Hacker News new | ask | show | jobs
by bambax 473 days ago
Where did you test it? At the end of the post they say:

> Mistral OCR capabilities are free to try on le Chat

but when asked, Le Chat responds:

> can you do ocr?

> I don't have the capability to perform Optical Character Recognition (OCR) directly. However, if you have an image with text that you need to extract, you can describe the text or provide details, and I can help you with any information or analysis related to that text. If you need OCR functionality, you might need to use a specialized tool or service designed for that purpose.

Edit: Tried anyway by attaching an image; it said it could do OCR and then output... completely random text that had absolutely nothing to do with the text in the image!... Concerning.

Tried again with a better definition image, output only the first twenty words or so of the page.

Did you try using the API?

1 comments

Yes I used the API. They have examples here:

https://docs.mistral.ai/capabilities/document/

I used base64 encoding of the image of the pdf page.
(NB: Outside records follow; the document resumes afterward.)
/-!
# Faltings' Korollar 1 for `(E, E')` from the subspace statement alone: the dichotomy for `E_ℓ`

D-0014 keeps `Literature/` sorry-free by stating cited results as named facts `def X : Prop`.
This sibling of `Literature.AlgebraicGeometry.Motives.FaltingsECSubspacesHom` concerns the named
fact `Literature.Hodge.mem_span_range_tateModule_map_of_equivariant W W' ℓ`
(`Literature.AlgebraicGeometry.Motives.FaltingsEC`) — the elliptic-curve case of G. Faltings,
*Endlichkeitssätze für abelsche Varietäten über Zahlkörpern*, Invent. Math. 73 (1983), §5,
Satz 4 with Korollar 1: for elliptic curves `E, E'` over a number field `K` and a prime `ℓ`, every
`Γ_K`-equivariant `ℤ_ℓ`-linear map `T_ℓ E → T_ℓ E'` is a `ℤ_ℓ`-linear combination of the maps
`T_ℓ φ`, `φ : E → E'` an isogeny defined over `K` (surjectivity of
`Hom_K(E, E') ⊗ ℤ_ℓ → Hom_{Γ_K}(T_ℓ E, T_ℓ E')`).

`FaltingsECSubspacesHomFactsProofs` reduced this fact to **two** named facts:
`Literature.Hodge.stable_subspace_prod_eq_range_pair W W' ℓ` — Faltings' subspace assertion for the
abelian surface `A = E × E'` ("Theorem 4 applied to `A₁ × A₂`"), the deep input — and
`WeierstrassCurve.geomEndRing_comm` (Silverman, *AEC*, Cor. III.9.4: `End(E)` is commutative in
characteristic `0`), which the preludes cannot prove yet (it needs the invariant differential).
This file **removes the second input**: Korollar 1 for `(E, E')`, Korollar 2 for `(E, E')` and
Satz 4 for `E` now follow from Faltings' subspace assertion *alone*; every input from the
elementary theory of elliptic curves is a theorem of the tree.

## The idea: `E_ℓ` is commutative or everything

Commutativity entered at one place. In the graph argument for a pair
(`Literature.AlgebraicGeometry.Motives.comp_mem_of_graph_eq_range_pair`, `FaltingsECSubspacesHomProofs`) the graph of an equivariant
`G : V_ℓ E → V_ℓ E'` is the image of `(a b; c d)`, and after composing with an isogeny
`ψ₀ : E' → E` one must place `Ψ G` (`Ψ = 1 ⊗ T_ℓ ψ₀`) in
`E_ℓ = image(End_K(E) ⊗ ℚ_ℓ) ⊆ End(V_ℓ E)` knowing `a, b Φ, Ψ c, Ψ d Φ ∈ E_ℓ`; this is the graph
argument in dimension two (`Literature.AlgebraicGeometry.Motives.mem_of_graph_eq_range`), valid for a *commutative* `E_ℓ ∋ 1` and
false for the algebra of upper triangular matrices (module docstring of
`FaltingsECSubspacesHomFactsProofs`). But `E_ℓ` cannot be the upper triangular algebra. The unital
subalgebras of `M₂(ℚ_ℓ)` are the commutative ones, the conjugates of the upper triangular algebra
`B`, and `M₂(ℚ_ℓ)`; in `B` every commutator squares to zero, whereas in `E_ℓ` the commutator of
two generators `1 ⊗ T_ℓ φ`, `1 ⊗ T_ℓ ψ` is `1 ⊗ T_ℓ χ` for the `K`-endomorphism
`χ = φ ψ - ψ φ`, and **a non-zero `K`-endomorphism of an elliptic curve acts invertibly on
`V_ℓ E`** — it is an isogeny (`End_K(E) = {0} ∪ {isogenies}`, the tree's
`WeierstrassCurve.mem_geomEndRing_iff_holds`) and has a dual `χ'` with `χ' χ = [deg χ]`
(`WeierstrassCurve.Isogeny.exists_dual_of_isElliptic`, *AEC* III.6.1(a), proved in the tree in
characteristic `0`). Hence (`rationalEndSpan_comm_or_eq_top`):

> for an elliptic curve `E` over a field of characteristic `0`, `E_ℓ` is commutative or
> `E_ℓ = End(V_ℓ E)`,

and in the second case `Ψ G ∈ E_ℓ` holds trivially. (By *AEC* III.9.4 the second case never
occurs; the point is that the dichotomy is provable now, and suffices.) The linear algebra is
`Literature.AlgebraicGeometry.Motives.eq_top_of_mul_sub_mul_injective`: a subspace `A ⊆ End(V)`, `dim V = 2`, containing `1`,
closed under composition and containing `s, t` with `s t - t s` injective, is `End(V)` — no line
is `A`-stable (on it `s`, `t` would act by scalars); for `v ≠ 0` the evaluation `A → V` is onto;
if its kernel has dimension `≥ 2` then `dim A = 4`; if it is a line `F a₀` it is a left ideal and
the image of `a₀` is a stable line; if it is `0` then `dim A = 2` and `A = F + F s` is
commutative (`Literature.AlgebraicGeometry.Motives.mul_comm_of_finrank_le_two`).

## Contents (all proved)

* `Literature.AlgebraicGeometry.Motives.mul_comm_of_finrank_le_two`, `Literature.AlgebraicGeometry.Motives.eq_top_of_mul_sub_mul_injective`: the linear algebra
  over any field.
* `Literature.AlgebraicGeometry.Motives.mul_mem_rationalEndSpan`: `E_ℓ` is closed under composition.
* `Literature.AlgebraicGeometry.Motives.baseChange_tateEndRingHom_injective`: `1 ⊗ T_ℓ χ` is injective on `V_ℓ E` for
  `χ ∈ End_K(E)`, `χ ≠ 0` (characteristic `0`, `E` elliptic).
* `Literature.AlgebraicGeometry.Motives.rationalEndSpan_comm_or_eq_top`: the dichotomy.
* `Literature.AlgebraicGeometry.Motives.mem_span_baseChange_tateModule_map_of_subspaces_pair_of_dual`: the `ℚ_ℓ`-form of
  Korollar 1 for `(E, E')` from subspace realization for `E × E'` and the weak dual isogeny
  (`mem_span_baseChange_tateModule_map_of_subspaces_pair` without `hcomm`).
* `Literature.AlgebraicGeometry.Motives.mem_rationalHomSpan_of_equivariant_of_pair_fact`,
  `Literature.AlgebraicGeometry.Motives.mem_span_range_tateModule_map_of_equivariant_of_pair_fact`,
  `Literature.AlgebraicGeometry.Motives.isIsogenous_iff_exists_tateModule_hom_ne_zero_of_pair_fact`: the `ℚ_ℓ`-form of
  Korollar 1, the named fact `mem_span_range_tateModule_map_of_equivariant W W' ℓ` (Korollar 1)
  and the named fact `isIsogenous_iff_exists_tateModule_hom_ne_zero W W' ℓ` (Korollar 2,
  (i) ⇔ (ii)) from the **single** named fact `stable_subspace_prod_eq_range_pair W W' ℓ`.
* `Literature.AlgebraicGeometry.Motives.mem_span_range_tateModule_map_of_equivariant_self_of_subspace_fact`,
  `Literature.AlgebraicGeometry.Motives.mem_span_range_tateEndRingHom_iff_of_subspace_fact`: Korollar 1 for `(E, E)` and the
  named fact `mem_span_range_tateEndRingHom_iff W ℓ` (Satz 4 for `E`, `End` form) from the single
  named fact `stable_subspace_prod_eq_range W ℓ` of `FaltingsECSubspaces` (improving
  `mem_span_range_tateEndRingHom_iff_of_facts'` there, which also assumed `W.geomEndRing_comm`).

## State of the fact

With `FaltingsECSubspacesHomConverseProofs` (`stable_subspace_prod_eq_range_pair_of_faltings`: the
subspace assertion for `E × E'` follows from Satz 3 for `E`, `E'` and Korollar 1 for the four
pairs) the reduction is now tight: `mem_span_range_tateModule_map_of_equivariant W W' ℓ` ⟸
`stable_subspace_prod_eq_range_pair W W' ℓ` ⟸ Faltings' Sätze 3–4 with Korollar 1 for `E, E'`.
What is *not* proved is Faltings' theorem itself for the abelian surface `E × E'` (Satz 1:
finiteness for bounded modular height; Satz 2: `h(A/G_n) = h(A)` via Tate–Raynaud and the
Hodge–Tate decomposition; Tate's lattice argument through the quotients `(E × E')/G_n`, abelian
surfaces which are not products of elliptic curves), a theory the tree does not have; see also
`Literature.AlgebraicGeometry.Motives.FaltingsECOfAbelianVarietyProofs` for the alternative
reduction to hodge.S27 for abelian varieties plus bridge data
(`WeierstrassCurve.nonempty_abelianVarietyBridge`).

## References

* [Faltings1983Endlichkeit] G. Faltings, Invent. Math. 73 (1983), 349–366, §5: Satz 4,
  Korollar 1 ("Theorem 4 applied to `A₁ × A₂`"), Korollar 2; English translation
  [Faltings1986FinitenessTranslation], Cornell–Silverman (eds.), *Arithmetic Geometry* (1986),
  Ch. II, §5, Theorem 4, Corollaries 1–2.
* [SilvermanAEC2009] J. H. Silverman, *The Arithmetic of Elliptic Curves*, 2nd ed., GTM 106:
  III.§4 (`End(E)`), Thm. III.6.1(a) (dual isogeny), Thm. III.7.4, Cor. III.9.4 (statement).
* J. Tate, *Endomorphisms of abelian varieties over finite fields*, Invent. Math. 2 (1966),
  134–144, §2 (the graph argument).

## Design choices

* `noncomputable section`; the linear algebra in `namespace Literature` over an arbitrary field `F`
  (any `V` with `finrank F V = 2`), the elliptic-curve statements in `namespace Literature.Hodge` with
  `K : Type u`, exactly as in the sibling files; no definitions, proofs only.
* The kernel of the evaluation map `A → V` is read inside `End(V)` (as `{b ∈ A | b v = 0}`,
  `Submodule.finrank_map_subtype_eq`) to keep typeclass search off iterated subtypes.
* Identities between base-changed Tate-module maps are proved in
  `Module.End ℚ_ℓ (ℚ_ℓ ⊗ T_ℓ E)` and moved to `V_ℓ E = W.rationalTateModule ℓ` by `change`, as in
  `FaltingsECEndomorphismsProofs`.
-/

noncomputable section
The output was an object that has the markdown, and coordinates for the images:

[OCRPageObject(index=0, markdown='![img-0.jpeg](img-0.jpeg)', images=[OCRImageObject(id='img-0.jpeg', top_left_x=140, top_left_y=65, bottom_right_x=2136, bottom_right_y=1635, image_base64=None)], dimensions=OCRPageDimensions(dpi=200, height=1778, width=2300))] model='mistral-ocr-2503-completion' usage_info=OCRUsageInfo(pages_processed=1, doc_size_bytes=634209)

Any luck with this? I'm trying to process photos of paperwork (.pdf, .png) and got the same results as you.

Feels like something is missing in the docs, or the API itself.

https://imgur.com/a/1J9bkml